• RECORD SET:
variable {A C A' : Type u} [CommRing A] [CommRing C] [CommRing A'] [Algebra A C] [Algebra A A']
  {R O R' O' : Type u} [CommRing R] [CommRing O] [CommRing R'] [CommRing O']
  [IsLocalRing R] [IsLocalRing O] [IsLocalRing R'] [IsLocalRing O'] [IsNoetherianRing O]
  (φ : R →+* O) (ρ : R →+* R') (φ' : R' →+* O') (π : O →+* O')
  [IsLocalHom φ] [IsLocalHom ρ] [IsLocalHom φ'] [IsLocalHom π]
  (γA : A →+* R) (γC : C →+* O) (γA' : A' →+* R') (σ : C ⊗[A] A' →+* O')
  (hsq : ∀ r, φ' (ρ r) = π (φ r))
  (h0a : ∀ a, γC (algebraMap A C a) = φ (γA a)) (h0b : ∀ a, γA' (algebraMap A A' a) = ρ (γA a))
  (h1 : ∀ c, σ (c ⊗ₜ 1) = π (γC c)) (h2 : ∀ a', σ (1 ⊗ₜ a') = φ' (γA' a'))
  (hO : ∀ o : O, ∃ c₁ c₂ : C, IsUnit (γC c₂) ∧ o * γC c₂ = γC c₁)
  (hR' : ∀ r : R', ∃ a₁ a₂ : A', IsUnit (γA' a₂) ∧ r * γA' a₂ = γA' a₁)
  (hR'' : maximalIdeal R' ≤ ((maximalIdeal R').comap γA').map γA')
  (hO'₁ : ∀ o : O', ∃ s u, IsUnit (σ u) ∧ o * σ u = σ s)
  (hO'₂ : ∀ (I : Ideal (C ⊗[A] A')) (s), σ s ∈ I.map σ → ∃ u, IsUnit (σ u) ∧ u * s ∈ I)

include hsq h0a h0b h1 h2 hO hR' hR'' hO'₁ hO'₂ in
/-- **The completed fibre local ring of a base change, from an affine chart** (the algebra of
de Jong 1997, p. 614–615: "the singular points of the fibres are rational with rational tangents",
which is stable under extension of the base). Let `R → O`, `R → R'`, `R' → O'`, `O → O'` be local
homomorphisms of local rings forming a commutative square (`R = 𝒪_y`, `O = 𝒪_x`, `R' = 𝒪_{y'}`,
`O' = 𝒪_{x'}` for a point `x'` of `X ×_Y Y'`), with `O`, `R'`, `O'` localisations of rings of
sections `C`, `A'`, `C ⊗_A A'` compatibly with these maps (hypotheses `hO`, `hR'`, `hR''`, `hO'₁`,
`hO'₂`, `h0a`, `h0b`, `h1`, `h2`). If the fibre ring `B = O/𝔪_R O` has `𝔪`-adic completion
`κ⟦u,v⟧/(uv)` compatibly with `κ = R/𝔪_R`, then the fibre ring `B' = O'/𝔪_{R'} O'` has `𝔪`-adic
completion `κ'⟦u,v⟧/(uv)` compatibly with `κ' = R'/𝔪_{R'}`: `B'` is the localisation of `κ' ⊗_κ B`
at the maximal ideal `𝔫(κ' ⊗_κ B)` (`exists_isLocalization_fibreRing`,
`isMaximal_map_tensorInr_of_completion_equiv`), whose completion is `κ'⟦u,v⟧/(uv)` over `κ'`
(`exists_completion_tensor_equiv_nodeQuot`, `exists_adicCompletion_fibreRing_equiv`).
[cite: DeJong1997, 5.7 and p. 614–615] -/
theorem exists_adicCompletion_equiv_nodeQuot_fibreRing
    (ex : AdicCompletion ((maximalIdeal O).map (Ideal.Quotient.mk ((maximalIdeal R).map φ)))
        (O ⧸ (maximalIdeal R).map φ) ≃+*
      MvPowerSeries (Fin 2) (R ⧸ maximalIdeal R) ⧸ Ideal.span {(MvPowerSeries.X 0 * MvPowerSeries.X 1 :
        MvPowerSeries (Fin 2) (R ⧸ maximalIdeal R))})
    (hex : ex.toRingHom.comp ((algebraMap (O ⧸ (maximalIdeal R).map φ) _).comp
        (Ideal.quotientMap ((maximalIdeal R).map φ) φ Ideal.le_comap_map)) =
      algebraMap (R ⧸ maximalIdeal R) _) :
    ∃ e : AdicCompletion ((maximalIdeal O').map (Ideal.Quotient.mk ((maximalIdeal R').map φ')))
        (O' ⧸ (maximalIdeal R').map φ') ≃+*
      MvPowerSeries (Fin 2) (R' ⧸ maximalIdeal R') ⧸ Ideal.span {(MvPowerSeries.X 0 * MvPowerSeries.X 1 :
        MvPowerSeries (Fin 2) (R' ⧸ maximalIdeal R'))},
      e.toRingHom.comp ((algebraMap (O' ⧸ (maximalIdeal R').map φ') _).comp
        (Ideal.quotientMap ((maximalIdeal R').map φ') φ' Ideal.le_comap_map)) =
      algebraMap (R' ⧸ maximalIdeal R') _ := by
  have hρ : maximalIdeal R ≤ (maximalIdeal R').comap ρ := ((local_hom_TFAE ρ).out 0 3).mp ‹IsLocalHom ρ›
  letI fκ : Field (R ⧸ maximalIdeal R) := Ideal.Quotient.field _
  letI fκ' : Field (R' ⧸ maximalIdeal R') := Ideal.Quotient.field _
  letI aκκ' : Algebra (R ⧸ maximalIdeal R) (R' ⧸ maximalIdeal R') := (Ideal.quotientMap _ ρ hρ).toAlgebra
  letI aκB : Algebra (R ⧸ maximalIdeal R) (O ⧸ (maximalIdeal R).map φ) :=
    (Ideal.quotientMap _ φ Ideal.le_comap_map).toAlgebra
  letI aκ'B' : Algebra (R' ⧸ maximalIdeal R') (O' ⧸ (maximalIdeal R').map φ') :=
    (Ideal.quotientMap _ φ' Ideal.le_comap_map).toAlgebra
  letI aκB' : Algebra (R ⧸ maximalIdeal R) (O' ⧸ (maximalIdeal R').map φ') :=
    ((algebraMap (R' ⧸ maximalIdeal R') (O' ⧸ (maximalIdeal R').map φ')).comp
      (algebraMap (R ⧸ maximalIdeal R) (R' ⧸ maximalIdeal R'))).toAlgebra
  haveI : IsScalarTower (R ⧸ maximalIdeal R) (R' ⧸ maximalIdeal R') (O' ⧸ (maximalIdeal R').map φ') :=
    IsScalarTower.of_algebraMap_eq (fun _ => rfl)
  -- `B'` and `B` are local, with local quotient maps
  have hI' : (maximalIdeal R').map φ' ≠ ⊤ := fun htop => by
    have hle : (maximalIdeal R').map φ' ≤ maximalIdeal O' := ((local_hom_TFAE φ').out 0 2).mp ‹IsLocalHom φ'›
    rw [htop, top_le_iff] at hle
    exact (maximalIdeal.isMaximal _).ne_top hle
  haveI : Nontrivial (O' ⧸ (maximalIdeal R').map φ') := Ideal.Quotient.nontrivial_iff.mpr hI'
  haveI : IsLocalRing (O' ⧸ (maximalIdeal R').map φ') :=
    IsLocalRing.of_surjective' (Ideal.Quotient.mk _) Ideal.Quotient.mk_surjective
  haveI hmk'loc : IsLocalHom (Ideal.Quotient.mk ((maximalIdeal R').map φ')) :=
    IsLocalHom.of_surjective _ Ideal.Quotient.mk_surjective
  have hI : (maximalIdeal R).map φ ≠ ⊤ := fun htop => by
    have hle : (maximalIdeal R).map φ ≤ maximalIdeal O := ((local_hom_TFAE φ).out 0 2).mp ‹IsLocalHom φ›
    rw [htop, top_le_iff] at hle
    exact (maximalIdeal.isMaximal _).ne_top hle
  haveI : Nontrivial (O ⧸ (maximalIdeal R).map φ) := Ideal.Quotient.nontrivial_iff.mpr hI
  haveI : IsLocalRing (O ⧸ (maximalIdeal R).map φ) :=
    IsLocalRing.of_surjective' (Ideal.Quotient.mk _) Ideal.Quotient.mk_surjective
  haveI hmkloc : IsLocalHom (Ideal.Quotient.mk ((maximalIdeal R).map φ)) :=
    IsLocalHom.of_surjective _ Ideal.Quotient.mk_surjective
  -- `β : B → B'`
  have hle : (maximalIdeal R).map φ ≤ ((maximalIdeal R').map φ').comap π := by
    rw [Ideal.map_le_iff_le_comap]
    intro r hr
    rw [Ideal.mem_comap, Ideal.mem_comap, ← hsq]
    exact Ideal.mem_map_of_mem φ' (hρ hr)
  -- `𝔫 = 𝔪_x B` is maximal
  haveI h𝔫 : ((maximalIdeal O).map (Ideal.Quotient.mk ((maximalIdeal R).map φ))).IsMaximal := by
    refine (Ideal.map_eq_top_or_isMaximal_of_surjective (Ideal.Quotient.mk ((maximalIdeal R).map φ))
      Ideal.Quotient.mk_surjective (maximalIdeal.isMaximal _)).resolve_left fun htop => ?_
    have hle' : (maximalIdeal O).map (Ideal.Quotient.mk ((maximalIdeal R).map φ)) ≤ maximalIdeal _ :=
      ((local_hom_TFAE (Ideal.Quotient.mk ((maximalIdeal R).map φ))).out 0 2).mp hmkloc
    rw [htop, top_le_iff] at hle'
    exact (maximalIdeal.isMaximal _).ne_top hle'
  -- the hypothesis at `x`, in the form of the algebra files
  have hex' : ∀ c : R ⧸ maximalIdeal R, ex (algebraMap (R ⧸ maximalIdeal R) _ c) = algebraMap _ _ c := by
    intro c
    have h := RingHom.congr_fun hex c
    rw [RingHom.comp_apply, RingHom.comp_apply] at h
    rw [IsScalarTower.algebraMap_apply (R ⧸ maximalIdeal R) (O ⧸ (maximalIdeal R).map φ) (AdicCompletion _ _)]
    exact h
  have hP := isMaximal_map_tensorInr_of_completion_equiv (R' ⧸ maximalIdeal R') _ ex hex'
  obtain ⟨e', he'⟩ := exists_completion_tensor_equiv_nodeQuot (R' ⧸ maximalIdeal R') _ ex hex'
  -- the transfer
  obtain ⟨e, he⟩ := exists_adicCompletion_fibreRing_equiv φ ρ φ' π γA γC γA' σ (Ideal.Quotient.mk _)
    (Ideal.Quotient.mk _) (Ideal.Quotient.mk _) (Ideal.Quotient.mk _) (Ideal.quotientMap _ π hle)
    hsq h0a h0b h1 h2 hO hR' hR'' hO'₁ hO'₂
    Ideal.Quotient.mk_surjective Ideal.Quotient.mk_surjective
    (fun r hr => Ideal.Quotient.eq_zero_iff_mem.mpr hr) Ideal.Quotient.mk_surjective
    Ideal.Quotient.mk_surjective (fun o ho => Ideal.Quotient.eq_zero_iff_mem.mp ho) (fun _ => rfl)
    (fun _ => rfl) (fun _ => rfl) (fun _ => rfl) hP e' he'
  exact ⟨e, RingHom.ext fun c => he c⟩
import Summits.ResolutionOfSingularities.ResolutionOfSingularities.Theorems.PurelyInseparableDim4JointForestWaitingThreefolds
import HarnessLib

/-!
# Purely inseparable four-folds: DEPTH THREE UNDER A WAITING KID — `z^p + x₁^p x₂^{2p} x₃`: host, waiting kid, then a CHILD of the
# waiting kid, every `p` (brick S3 (c) «joint point∘coordinate chains», part 45 = instance inst₁₄; cell `res-dim4-pi`)

[OURS · counted 0] (D-0157 DOOR 2; desk WORD #66 (4)(c), #74 (g), #99 (d); frame `PIDim4.TerminationImpliesOrderReduction`, S3 (c)
v3-lite; host item stmt-ResolutionOfSingularities-16155, helper). Nothing here proves resolution of singularities in dimension ≥ 4 /
characteristic `p` — NOT here, not anywhere in this programme.

`F = x₁^p x₂^{2p} x₃` over `K = K̄` of characteristic `p` (variables `x₁…x₄` = `X 0…X 3`). Order-`p` locus: the 3-folds `V(z, x₁)` and
`V(z, x₂)` (`roots_depthThree`), meeting in a surface. HOST `(0, {x₁})`, WAITING ENTRY `(x₁, 0, {x₂})`. The host's chart reads `y₂^{2p} y₃`
(`chartTransform_S_depthThree`): its equimultiple pairs `{y₂ = 0}` ARE the waiting kid (`cases_S_depthThree`), state `y₂^{2p} y₃`. Blowing
up the waiting kid `V(z′, y₂)` reads `y₂^p y₃` — EVERY pair of its exceptional hyperplane is equimultiple: a CHILD `(y₂, 0, {y₂})` of the
waiting kid (v2 plan entry, `T ⊆ S″`), state `y₂^p y₃` (part 40's `H`); its blow-up reads `y₃`, DEAD (part 40). So the plan BELOW the
waiting kid is NON-EMPTY — the first certificate exercising part 38's hereditary `hplan` with an actual entry under a waiting kid:

* §1 computations; §2 **`exists_isMarkedResolution_inst₁₄`** — `(𝔸⁵_K, (z^p + x₁^p x₂^{2p} x₃)·𝒪, [], p)` admits a marked resolution
  (BGMW Def. 3.1.3): root → host blow-up → waiting-kid blow-up → child blow-up; by part 38 with `Pl₀ = L₀ = ∅`, `Wt = {(x₁, 0, {x₂})}`,
  `plan s _ = {(x₂, 0, {x₂})}` iff `s.F = y₂^{2p} y₃`. UNCONDITIONAL, every `p`.

AI-produced formalisation, weaker than expert review. bears_on: LADDER-RESOLUTION:D157-DOOR2 (res-dim4-pi · S3 (c) joint v3-lite ·
depth three under a waiting kid).
-/

set_option linter.dupNamespace false -- D-0017: single-problem summit path `Summit.<S>.<S>.…` by design

noncomputable section

open MvPolynomial Finset CategoryTheory AlgebraicGeometry Opposite TopologicalSpace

• EXERCISE DESCRIPTION: Go through the records from the first line and copy each one exactly, ending after the line that contains "(hsq : ∀ r, φ' (ρ r) = π (φ r))". Give nothing else.

• REPLY TO THE TASK:
variable {A C A' : Type u} [CommRing A] [CommRing C] [CommRing A'] [Algebra A C] [Algebra A A']
  {R O R' O' : Type u} [CommRing R] [CommRing O] [CommRing R'] [CommRing O']
  [IsLocalRing R] [IsLocalRing O] [IsLocalRing R'] [IsLocalRing O'] [IsNoetherianRing O]
  (φ : R →+* O) (ρ : R →+* R') (φ' : R' →+* O') (π : O →+* O')
  [IsLocalHom φ] [IsLocalHom ρ] [IsLocalHom φ'] [IsLocalHom π]
  (γA : A →+* R) (γC : C →+* O) (γA' : A' →+* R') (σ : C ⊗[A] A' →+* O')
  (hsq : ∀ r, φ' (ρ r) = π (φ r))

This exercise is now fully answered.